While PoF models take time and are expensive to create they provide the most flexibility and accuracy beyond other
methods.
Sources of Value
We create reliability predictions to support decisions. Predictions can help to understand:
4. Is the product reliable enough?
Is the product going to meet our reliability targets?
How many spares will we need over the next year?
And, many other specific questions when we’re not able to wait for actual results to occur.
Making Informed Decisions
In the simple example of comparing to vendors of hard drives. Understanding an accurate reliability prediction for your
application enables selecting the most cost effective and reliable product to meet our business goals.

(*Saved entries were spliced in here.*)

import Literature.Geometry.Symplectic.OrbitPeriodLocallyConstant
import Literature.Geometry.Manifold.CircleActionOrbitAverage
import HarnessLib

/-!
# Normalising a primitive of `ω` along a free Hamiltonian circle action: `(θ - dh)(X) = κ - H`

Topic `Literature/Geometry/Symplectic`; proofs file (layer "fibrewise normalisation", free part)
of the fact seat of `Literature.Geometry.Symplectic.mclean_divisorComplement_convex_four`
(M. McLean, *The growth rate of symplectic homology and affine varieties*, GAFA 22 (2012),
Lemma 5.17).  McLean (pp. 36–37) corrects a primitive `θ` of the symplectic form on the
punctured tube of the divisor by an exact form `df''` so that `θ + df''` restricted to the
normal circles is `(r²/2 + κ) dϑ`, `κ` the wrapping number.  In the language of the tree's free
circle actions (`[MulAction Circle N]`, fundamental vector field `circleFundVec = X`), with the
action the Hamiltonian flow of an invariant function `H` (`σ(X, ·) = dH`, `dθ = σ`; on the tube
`H = -r²/2`), this file proves:

* `contMDiff_apply_circleFundVec` — **`y ↦ θ_y(X_y)` is `C^∞`** for a smooth `1`-form `θ`
  (read in the flat slice models `sliceTrivR`);
* `exists_orbitwise_correction` — **there are a `C^∞` function `h` and a locally constant `κ`
  with `dh(X) = θ(X) + H - κ`**, i.e. `(θ - dh)(X) = κ - H` (`h` = the orbitwise mean-zero
  primitive of `θ(X) - ⟨θ(X)⟩`, `Literature/Geometry/Manifold/CircleActionOrbitAverage.lean`;
  `⟨θ(X)⟩ = κ - H` by `isLocallyConstant_orbitPeriod_add`).

Everything is proved; no definitions, no named facts (D-0026).

## References

* M. McLean, *The growth rate of symplectic homology and affine varieties*, Geom. Funct. Anal. 22
  (2012), pp. 36–37 (proof of Lemma 5.17). [Mclean2012]
* D. McDuff, D. Salamon, *Introduction to Symplectic Topology*, 3rd ed. (2017), §5.5.
  [McDuffSalamon2017]
-/

noncomputable section

open scoped Manifold ContDiff Topology Real
open Set Function Filter MeasureTheory intervalIntegral
open Literature.Geometry.Kaehler Literature.Geometry.Manifold

namespace Literature.Geometry.Symplectic

variable {m : ℕ} {N : Type*} [TopologicalSpace N] [ChartedSpace (EuclideanSpace ℝ (Fin m)) N]
  [MulAction Circle N] {F : Type*} [NormedAddCommGroup F] [NormedSpace ℝ F]
  [IsManifold (𝓡 m) ∞ N] [T2Space N] [FiniteDimensional ℝ F]

omit [TopologicalSpace N] [ChartedSpace (EuclideanSpace ℝ (Fin m)) N] [MulAction Circle N]
  [NormedAddCommGroup F] [NormedSpace ℝ F] [IsManifold (𝓡 m) ∞ N] [T2Space N]
  [FiniteDimensional ℝ F] in
/-- `![a]` pushed forward entrywise (generic, so that it rewrites under the tangent-space
synonyms). [folklore] -/
private theorem map_vecOne {X Y : Type*} (f : X → Y) (a : X) :
    (fun i : Fin 1 ↦ f (![a] i)) = ![f a] := by
  funext i; fin_cases i; rfl

omit [IsManifold (𝓡 m) ∞ N] [T2Space N] [FiniteDimensional ℝ F] in
/-- In a slice model, `θ(X)` at `sliceTrivR x` is the `(0, 1)`-component of the pulled-back
form. [folklore] -/
theorem apply_circleFundVec_sliceTrivR {p : N} (d : CircleSliceData (EuclideanSpace ℝ (Fin m)) F p)
    (θ1 : MForm (𝓡 m) N ℝ 1)
    (hθ : ContMDiff ((𝓡 1).prod (𝓡 m)) (𝓡 m) ∞ (fun x : Circle × N => x.1 • x.2))
    {x : F × ℝ} (hx : x ∈ sliceDomR d) :
    θ1 (sliceTrivR d x) ![circleFundVec (sliceTrivR d x)] =
      (θ1.pullback 𝓘(ℝ, F × ℝ) (sliceTrivR d)) x ![((0, 1) : F × ℝ)] := by
  rw [MForm.pullback_apply, map_vecOne, mfderiv_sliceTrivR_inr d hθ hx]

variable (F) in
/-- **`θ(X)` is smooth**: for a free smooth circle action and a smooth `1`-form `θ`, the function
`y ↦ θ_y(X_y)`, `X` the fundamental vector field, is `C^∞` (in the slice model through `y` it
is the `(0,1)`-component of the smooth pulled-back form, composed with the smooth inverse
coordinates `(coord, angle)`). [folklore] -/
theorem contMDiff_apply_circleFundVec
    (hθ : ContMDiff ((𝓡 1).prod (𝓡 m)) (𝓡 m) ∞ (fun x : Circle × N => x.1 • x.2))
    (hfree : ∀ (a : Circle) (x : N), a • x = x → a = 1)
    (hF : Module.finrank ℝ F + 1 = m)
    {θ1 : MForm (𝓡 m) N ℝ 1} (hθ1 : IsSmoothForm θ1) :
    ContMDiff (𝓡 m) 𝓘(ℝ, ℝ) ∞ fun y : N ↦ θ1 y ![circleFundVec y] := by
  intro p
  obtain ⟨d⟩ := nonempty_circleSliceData (F := F) hθ hfree hF p
  set β : F × ℝ → (F × ℝ) [⋀^Fin 1]→L[ℝ] ℝ := θ1.pullback 𝓘(ℝ, F × ℝ) (sliceTrivR d) with hβ
  -- the flat function `x ↦ β x (0,1)` is smooth on `dom × ℝ`
  have hβs : ContDiffOn ℝ ∞ β (sliceDomR d) := contDiffOn_pullback_sliceTrivR d hθ hθ1
  have hG : ContDiffOn ℝ ∞ (fun x : F × ℝ ↦ β x ![((0, 1) : F × ℝ)]) (sliceDomR d) := by
    have h1 : ContDiffOn ℝ ∞ (fun x : F × ℝ ↦ alt1ToCLM (β x) ((0, 1) : F × ℝ)) (sliceDomR d) :=
      ((alt1ToCLM (E := F × ℝ)).contDiff.comp_contDiffOn hβs).clm_apply contDiffOn_const
    refine h1.congr fun x _ ↦ ?_
    rw [alt1ToCLM_apply]
  have hG' : ContMDiffOn 𝓘(ℝ, F × ℝ) 𝓘(ℝ, ℝ) ∞ (fun x : F × ℝ ↦ β x ![((0, 1) : F × ℝ)])
      (sliceDomR d) := contMDiffOn_iff_contDiffOn.2 hG
  -- the inverse coordinates `(coord, angle)` are smooth on the tube `d.T`
  have hca : ContMDiffOn (𝓡 m) 𝓘(ℝ, F × ℝ) ∞ (fun y : N ↦ (d.coord y, d.angle y)) d.T := by
    have h := d.contMDiffOn_coord.prodMk d.contMDiffOn_angle
    rw [modelWithCornersSelf_prod, ← chartedSpaceSelf_prod]
    exact h
  have hcomp : ContMDiffOn (𝓡 m) 𝓘(ℝ, ℝ) ∞
      (fun y : N ↦ β (d.coord y, d.angle y) ![((0, 1) : F × ℝ)]) d.T :=
    hG'.comp hca fun y hy ↦ by
      simpa [sliceDomR] using d.coord_mem_dom hy
  -- and agree with `θ(X)` there
  have hev : ∀ y ∈ d.T, θ1 y ![circleFundVec y] = β (d.coord y, d.angle y) ![((0, 1) : F × ℝ)] := by
    intro y hy
    have hx : ((d.coord y, d.angle y) : F × ℝ) ∈ sliceDomR d := by
      simpa [sliceDomR] using d.coord_mem_dom hy
    have h := apply_circleFundVec_sliceTrivR d θ1 hθ hx
    have hyT : sliceTrivR d (d.coord y, d.angle y) = y := d.exp_angle_smul_param_coord hy
    rw [hyT] at h
    exact h
  have hT : d.T ∈ 𝓝 p := d.hTo.mem_nhds d.hpT
  refine ((hcomp.contMDiffAt hT).congr_of_eventuallyEq ?_)
  filter_upwards [hT] with y hy
  exact hev y hy

variable (F) in
/-- **Orbitwise normalisation of a primitive** (McLean 2012, pp. 36–37, the correction `f''`;
McDuff–Salamon 2017, §5.5): for a free smooth circle action which is the Hamiltonian flow of an
invariant `C^∞` function `H` (`σ(X, ·) = dH`) and a smooth `1`-form `θ` with `dθ = σ`, there are a
`C^∞` function `h` and a locally constant function `κ` on `N` with

  `dh(X) = θ(X) + H - κ`,  i.e.  `(θ - dh)(X) = κ - H`.

(`h` is the orbitwise mean-zero primitive of `θ(X) - ⟨θ(X)⟩`, and `⟨θ(X)⟩ = κ - H` because
`∮θ + 2πH` is locally constant.) [cite: Mclean2012, Lemma 5.17 (proof)] -/
theorem exists_orbitwise_correction
    (hθ : ContMDiff ((𝓡 1).prod (𝓡 m)) (𝓡 m) ∞ (fun x : Circle × N => x.1 • x.2))
    (hfree : ∀ (a : Circle) (x : N), a • x = x → a = 1)
    (hF : Module.finrank ℝ F + 1 = m)
    {θ1 : MForm (𝓡 m) N ℝ 1} {σ2 : MForm (𝓡 m) N ℝ 2} (hθ1 : IsSmoothForm θ1)
    (hd : mextDeriv θ1 = σ2) {H : N → ℝ} (hH : ContMDiff (𝓡 m) 𝓘(ℝ, ℝ) ∞ H)
    (hinv : ∀ (a : Circle) (x : N), H (a • x) = H x)
    (hT4 : ∀ (x : N) (w : TangentSpace (𝓡 m) x),
      σ2 x ![circleFundVec x, w] = mfderiv (𝓡 m) 𝓘(ℝ, ℝ) H x w) :
    ∃ (h κ : N → ℝ), ContMDiff (𝓡 m) 𝓘(ℝ, ℝ) ∞ h ∧ IsLocallyConstant κ ∧
      ∀ y : N, mfderiv (𝓡 m) 𝓘(ℝ, ℝ) h y (circleFundVec y) =
        θ1 y ![circleFundVec y] + H y - κ y := by
  set g : N → ℝ := fun y ↦ θ1 y ![circleFundVec y] with hg
  have hgs : ContMDiff (𝓡 m) 𝓘(ℝ, ℝ) ∞ g := contMDiff_apply_circleFundVec F hθ hfree hF hθ1
  -- the action in the `θ : Circle → N → N` convention of `CircleActionOrbitAverage.lean`
  have hθ' : ContMDiff ((𝓡 1).prod (𝓡 m)) (𝓡 m) ∞
      (fun p : Circle × N ↦ (fun (a : Circle) (x : N) ↦ a • x) p.1 p.2) := hθ
  have hone : ∀ x : N, (fun (a : Circle) (x : N) ↦ a • x) 1 x = x := fun x ↦ one_smul _ _
  have hmul : ∀ (a b : Circle) (x : N),
      (fun (a : Circle) (x : N) ↦ a • x) (a * b) x =
        (fun (a : Circle) (x : N) ↦ a • x) a ((fun (a : Circle) (x : N) ↦ a • x) b x) :=
    fun a b x ↦ mul_smul a b x
  -- the orbitwise mean-zero primitive of `g - ⟨g⟩`
  set h : N → ℝ := fun y ↦ -((2 * π)⁻¹ * ∫ τ in (0 : ℝ)..2 * π,
    ((∫ σ in (0 : ℝ)..τ, g (Circle.exp σ • y)) -
      τ * ((2 * π)⁻¹ * ∫ σ in (0 : ℝ)..2 * π, g (Circle.exp σ • y)))) with hh
  -- the locally constant `κ = (2π)⁻¹ ∮θ + H`
  set κ : N → ℝ := fun y ↦
    (2 * π)⁻¹ * ((∫ t in (0 : ℝ)..2 * π, g (Circle.exp t • y)) + 2 * π * H y) with hκ
  have hL : IsLocallyConstant fun y : N ↦
      (∫ t in (0 : ℝ)..2 * π, g (Circle.exp t • y)) + 2 * π * H y :=
    isLocallyConstant_orbitPeriod_add (F := F) hθ hfree hF hθ1 hd hH hinv hT4
  refine ⟨h, κ, ?_, ?_, ?_⟩
  · exact contMDiff_orbitMeanZero (θ := fun (a : Circle) (x : N) ↦ a • x) hθ' hgs
  · exact hL.comp fun v ↦ (2 * π)⁻¹ * v
  · intro y
    have e1 := mfderiv_orbitMeanZero_fundamental (θ := fun (a : Circle) (x : N) ↦ a • x)
      hθ' hone hmul hgs y
    have e2 : mfderiv (𝓡 m) 𝓘(ℝ, ℝ) h y (circleFundVec y) =
        g y - (2 * π)⁻¹ * ∫ σ in (0 : ℝ)..2 * π, g (Circle.exp σ • y) := e1
    rw [e2]
    show g y - (2 * π)⁻¹ * (∫ σ in (0 : ℝ)..2 * π, g (Circle.exp σ • y)) =
      g y + H y - (2 * π)⁻¹ * ((∫ t in (0 : ℝ)..2 * π, g (Circle.exp t • y)) + 2 * π * H y)
    have hπ : (2 * π)⁻¹ * (2 * π) = 1 := inv_mul_cancel₀ (by positivity)
    linear_combination (H y) * hπ

end Literature.Geometry.Symplectic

Without a prediction, we may select a hard drive that fails too early and limits the product’s reliability. Or we may
select one that is too reelable and expensive for our application.
Identifying and Improving Design Weaknesses
During product or system design, the ability to identify the elements that will lead to failures (weakest links) permits us
to focus resources on those areas for improvement.
Without knowing where to focus we may have more failures than anticipated along with the remorse of “if we only
knew”.
Allocating Resources Appropriately
Beyond focusing efforts for reliability improvements, predictions also divert resources away from elements that are
very reliable already.
Prediction also focus product testing on failure mechanisms most likely to limit the product reliability. And, may limit
the costs of prototypes and testing facilities.
Using reliability block diagrams and similar models allows the balancing on reliability with component costs to
optimize the reliability at the minimum costs.
Setting Expectations
An accurate prediction is useful inside the company to forecast warranty and repair costs. Outside the company,
predictions are useful to customers:
Making purchase decisions
Planning larger systems using the product reliability information for modeling
Estimating total cost of ownership, including spares, downtime and maintenance costs
Starting with the data sheet, to supporting white papers on reliability prediction claims, to warranty policies to
customer perception of brand promise impacts the value of reliability predictions.
Finally, creating a prediction and comparing it to field reliability performance allows the organization to improve next
time. First using the field data for similar products, and in refining any models created for reliability predictions.